Удивлён и встревожен Данила. Что делать?
– Ребята, а ежели я найду вам семян, что тогда будет?
– Кроме добра – ничего, Севастьяныч. Добра для людей. Все они будут хлеба есть вдоволь.
– Так-то ежели… – Данила махнул рукой – мы вышли с ним за ворота. Верстах в полутора от села тропа круто свернула в стиснутую невысокими скалами узкую падь, потом привела в пещеру. Здесь в вечном полумраке, на скользком холодном выступе, спрятал Данила от разбойного глаза хлеб. Он укрывал его, стерёг от худых людей.
Когда Данила обшаривал каменный выступ с надеждой нащупать поклажу, крысы, давя друг друга, кинулись в глубь пещеры. Эхо разнесло их тревожный писк. Крысы!.. Десятки крыс! От страха ойкнул тревожно Данила… На выступе удалось собрать всего две-три пригорошни зерна.
– Вот сколя осталось… Не взыщите, – досадуя, сказал Данила. – Что поделаешь? Крыса тоже существо земное… Если б знала она, что людей обокрала…
Перед выходом из пещеры, когда миновали её прохладно-липкую сумеречь, Данила остановился:
– Надо поглядеть, ребята, что осталось.
Он ссыпал зёрна на разостланную по земле мешковину, присел на корточки и перебрал их руками, словно просеял в решете. Некоторые зёрна были раздавлены – наполовину и мельче, Данила оставил их в кучке по правую руку, а целые передвинул налево. Образовался маленький игрушечный холмик песка, какие делают, играя, увлечённые ребятишки. Нагребут они несколько пирамидок подряд, налюбуются и разрушат без жалости. Данила напоминал мне в эту минуту завороженного игрою мальчишку, только и разнился от него тем, что холмик предстояло смести не самому ему и не без жалости – теперь эта людская утеха и надежда принадлежала мне.
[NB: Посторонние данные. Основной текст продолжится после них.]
/-!
# Uniform tests against a Nisan–Wigderson generator: the nonuniform (circuit) bound

Literature / complexity — toolkit for the discharge-in-progress of the named fact
`impagliazzoWigderson1998_samplable` (`UniformDerandomization.lean`; van Melkebeek 2000, Thm. 6.2.1 =
Impagliazzo–Wigderson 1998, Thm. 5). `UniformDerandomizationProofs.lean` reduced the fact to a hinge on
generators `G ℓ : {0,1}^{ℓ^{c₀}} → {0,1}^{ℓ^k}` fooling, infinitely often at every rate `1/ℓ^c`, every
probabilistic polynomial-time test `T` in the two averages `UDerand.seedAvg` (over seeds and coins) and
`UDerand.unifAvg` (over uniform strings and coins). The printed proof splits on `EXP ⊆ P/poly`
(Impagliazzo–Wigderson, §2.1: "since [BFNW] show that `BPP ⊆ i.o.-SUBEXP` assuming `EXP ⊄ P/poly`, we
can assume `EXP ⊂ P/poly`"). In the case `EXP ⊄ P/poly` the generator is the Nisan–Wigderson generator
on an `EXP`-function that is hard on average for polynomial-size CIRCUITS infinitely often, and a uniform
test is beaten length by length through the nonuniform security of the generator: for each fixing of its
coins the test is a polynomial-size circuit (Arora–Barak, Thm. 6.6 `P ⊆ P/poly` and the hard-wiring of
Thm. 7.14), and the advantage of `T` is the average over the coins of the advantages of these circuits,
each bounded by Nisan–Wigderson's Lemma (Arora–Barak Lemma 20.15, the tree's
`MetaComplexity.abs_advantage_nwGenerator_le`). This file proves exactly that bound, for an ARBITRARY
generator `G` that agrees at length `ℓ` with an NW generator reading a prefix of the seed:

* `UDerand.testLang T`, `testLang_mem_P` — the language `{⟨x, r⟩ | T(x; r) = 1}` of a PPT test is in `P`;
  `UDerand.testFun T ℓ c` — the deterministic test `y ↦ T(⟨1^ℓ, y⟩; c)` with the coins `c` fixed;
  **`exists_cktSize_testFun`** — it has `B₂`-circuits of size polynomial in `ℓ + |y| + |c|`
  (`exists_cktSize_boolPair_of_mem_PPoly`, `CktSize.hardwire`), and `exists_poly_cktSize_testFun` — of
  size `s_T(ℓ + |y|)` for coins within the budget;
* `UDerand.pref`, `sum_pref` — averaging a function of the first `a` seed bits over all `n ≥ a` bits;
* **`UDerand.abs_seedAvg_sub_unifAvg_le`** — if `G ℓ σ = NW^f_e(σ↾a)` for all seeds `σ ∈ {0,1}^{ℓ^{c₀}}`,
  `e` an NW design with `ℓ^k` blocks and intersections `≤ d`, `H_avg(f) ≥ S`, `ℓ^k ≤ ε S`, and the
  fixed-coin tests of `T` have circuits of size `s` with `s + ℓ^k · univBound d + 2 ≤ S`, then
  `|seedAvg − unifAvg| ≤ ε` at `ℓ`;
* **`UDerand.frequently_abs_seedAvg_sub_unifAvg_lt`** — along the lengths: if moreover the hard
  functions `f_ℓ` are infinitely often average-case hard for EVERY polynomial size
  (`∀ c, ∃^∞ ℓ, H_avg(f_ℓ) ≥ ℓ^c`, the output of Babai–Fortnow–Nisan–Wigderson's amplification from
  `EXP ⊄ P/poly`), then `T` is fooled infinitely often at every rate `1/ℓ^c` — the fooling clause of the
  hinge of `UniformDerandomizationProofs.lean` for this `G`.

Everything is proved; the two definitions are plain abbreviations. Nothing here duplicates the tree
(searched `testLang`, `seedAvg`, `hardwire`, `advantage_nwGenerator`): the circuit bound for a `BPP`
witness with hard-wired input is `exists_cktSize_boolPair_of_mem_PPoly` (reused), the NW bound is
`abs_advantage_nwGenerator_le` (reused); new is only the passage from the uniform test with coins to the
family of circuits and the bookkeeping of the two averages of `UniformDerandomizationDistinguisher.lean`.

## References

* [ImpagliazzoWigderson2001] R. Impagliazzo, A. Wigderson, *Randomness vs time: derandomization under a
  uniform assumption*, JCSS 63 (2001) 672–688, §2.1 (the case `EXP ⊄ P/poly` via BFNW).
* L. Babai, L. Fortnow, N. Nisan, A. Wigderson, *BPP has subexponential time simulations unless EXPTIME
  has publishable proofs*, Comput. Complexity 3 (1993) 307–318, §4.
* [NisanWigderson1994] N. Nisan, A. Wigderson, *Hardness vs randomness*, JCSS 49 (1994), Lemma 2.4.
* [AroraBarakCC2009] S. Arora, B. Barak, *Computational Complexity: A Modern Approach*, CUP 2009,
  Thm. 6.6, proof of Thm. 7.14 (hard-wiring the coins), Lemma 20.15, Def. 20.2.
* [TrevisanVadhan2007] L. Trevisan, S. Vadhan, Comput. Complexity 16 (2007), §2.3 (the advantage of a
  probabilistic test `T` as an average over its coins).
* [VanMelkebeek2000] D. van Melkebeek, LNCS 1950 (2000), Thm. 6.2.1 (p. 142).
-/

noncomputable section

namespace Literature.Computability.Complexity

open _root_.Computability Finset Filter Polynomial Brick Plumb MetaComplexity

namespace UDerand

variable (T : RandAlg (List Bool) Bool)

/-! ### The test language of a probabilistic test and its fixed-coin circuits -/

/-- The language `{⟨x, r⟩ | T(x; r) = 1}` of the runs of `T`. [cite: AroraBarakCC2009, Def. 7.1] -/
def testLang : Language Bool := {w | T.run (fstF w) (sndF w) = true}

/-- The indicator of `testLang` on a pair is the verdict of the run. [folklore] -/
theorem boolIndicator_testLang (x c : List Bool) :
    (testLang T).boolIndicator (boolPair x c) = T.run x c := by
  have hmem : boolPair x c ∈ testLang T ↔ T.run x c = true := by
    show T.run (fstF (boolPair x c)) (sndF (boolPair x c)) = true ↔ _
    rw [fstF_boolPair, sndF_boolPair]
  by_cases h : T.run x c = true
  · rw [(Set.mem_iff_boolIndicator _ _).1 (hmem.2 h), h]
  · rw [Bool.not_eq_true] at h
    have hn : boolPair x c ∉ testLang T := fun hw => by
      have hw' := hmem.1 hw
      rw [h] at hw'
      exact Bool.false_ne_true hw'
    rw [(Set.notMem_iff_boolIndicator _ _).1 hn, h]

variable {T}

/-- **`testLang T ∈ P`** for a probabilistic polynomial-time `T` (the run map composed with the
`FP` normaliser `w ↦ (w₁, w₂)`). [cite: AroraBarakCC2009, Def. 7.1 and §1.3] -/
theorem testLang_mem_P (hT : T.IsPolyTime id encodeBool) : testLang T ∈ Classes.P := by
  have hnorm : fanoutFn fstF sndF ∈ FP := fanoutFn_mem_FP fstF_mem_FP sndF_mem_FP
  have hf : PolyTimeComputable (id : List Bool → List Bool)
      (fun p : List Bool × List Bool => boolPair p.1 p.2) (fun w : List Bool => (fstF w, sndF w)) := by
    obtain ⟨p, M, hM⟩ := hnorm
    refine ⟨p, M, fun w => ?_⟩
    simpa [fanoutFn_apply] using hM w
  have hg : (fun w : List Bool => encodeBool (T.run (fstF w) (sndF w))) ∈ FP := by
    obtain ⟨p, M, hM⟩ := PolyTimeComputable.comp_holds hT.1 hf
    exact ⟨p, M, fun w => hM w⟩
  refine mem_P_of_mem_FP hg (testLang T) fun w => ⟨fun hw => ?_, fun hw => ?_⟩
  · have hw' : T.run (fstF w) (sndF w) = true := hw
    simp [hw', encodeBool]
  · have hw' : T.run (fstF w) (sndF w) = false := by
      cases h : T.run (fstF w) (sndF w)
      · rfl
      · exact absurd h hw
    simp [hw', encodeBool]

variable (T)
– Не всё потеряно, – ответил я.
Напоследок меня подхлестнуло узнать, откуда в Хлебное пришла столь приметная пшеница. Данила не сразу понял вопрос.
Откуда же ей взяться, как не с его поля? Он её сеял, ходил с лукошком по пашне и горстями разбрасывал семена, самодельным серпом срезал и обмолачивал тоже тяжёлым самодельным цепом.
– Да не, Данила, о другом хочу знать, – выслушав, ответил я крестьянину. – Кто дал вам семена?
– Один знакомый. Местный житель, – вроде бы с упрёком за моё непонимание сказал Данила.
– А тот где взял? Не слышал?
– Э-э, вон чем любопытствуете, – Данила поднял голову, ушёл в себя – задумался. – Как не слышал? Слышал, знаю. Давнишнего роду она, пшеница-то. Говорили, от какого-то дворянина-бунтаря она свою родословную тянет.
– От декабриста?
– Вроде от его… Того царь запропастил в наши дикие края. Он обосновал наше поселение, долго жил тут. И умер тут.
– Есть могила его?
– А вот про могилу, сказывают, затерялась. Как получилось, сказать не могу. Не было хранимого надгробья, что ли?
– Найти бы.
– Сколь раз обходил могилы – не заприметил, ничево подобного не нашёл. Стало быть, надгробья доброго сразу не поставили. То б куда она девалась, могила-то. Вон видели: я-то убитому мужику Федоту Бугрову положил надгробье – на век останется… А-а?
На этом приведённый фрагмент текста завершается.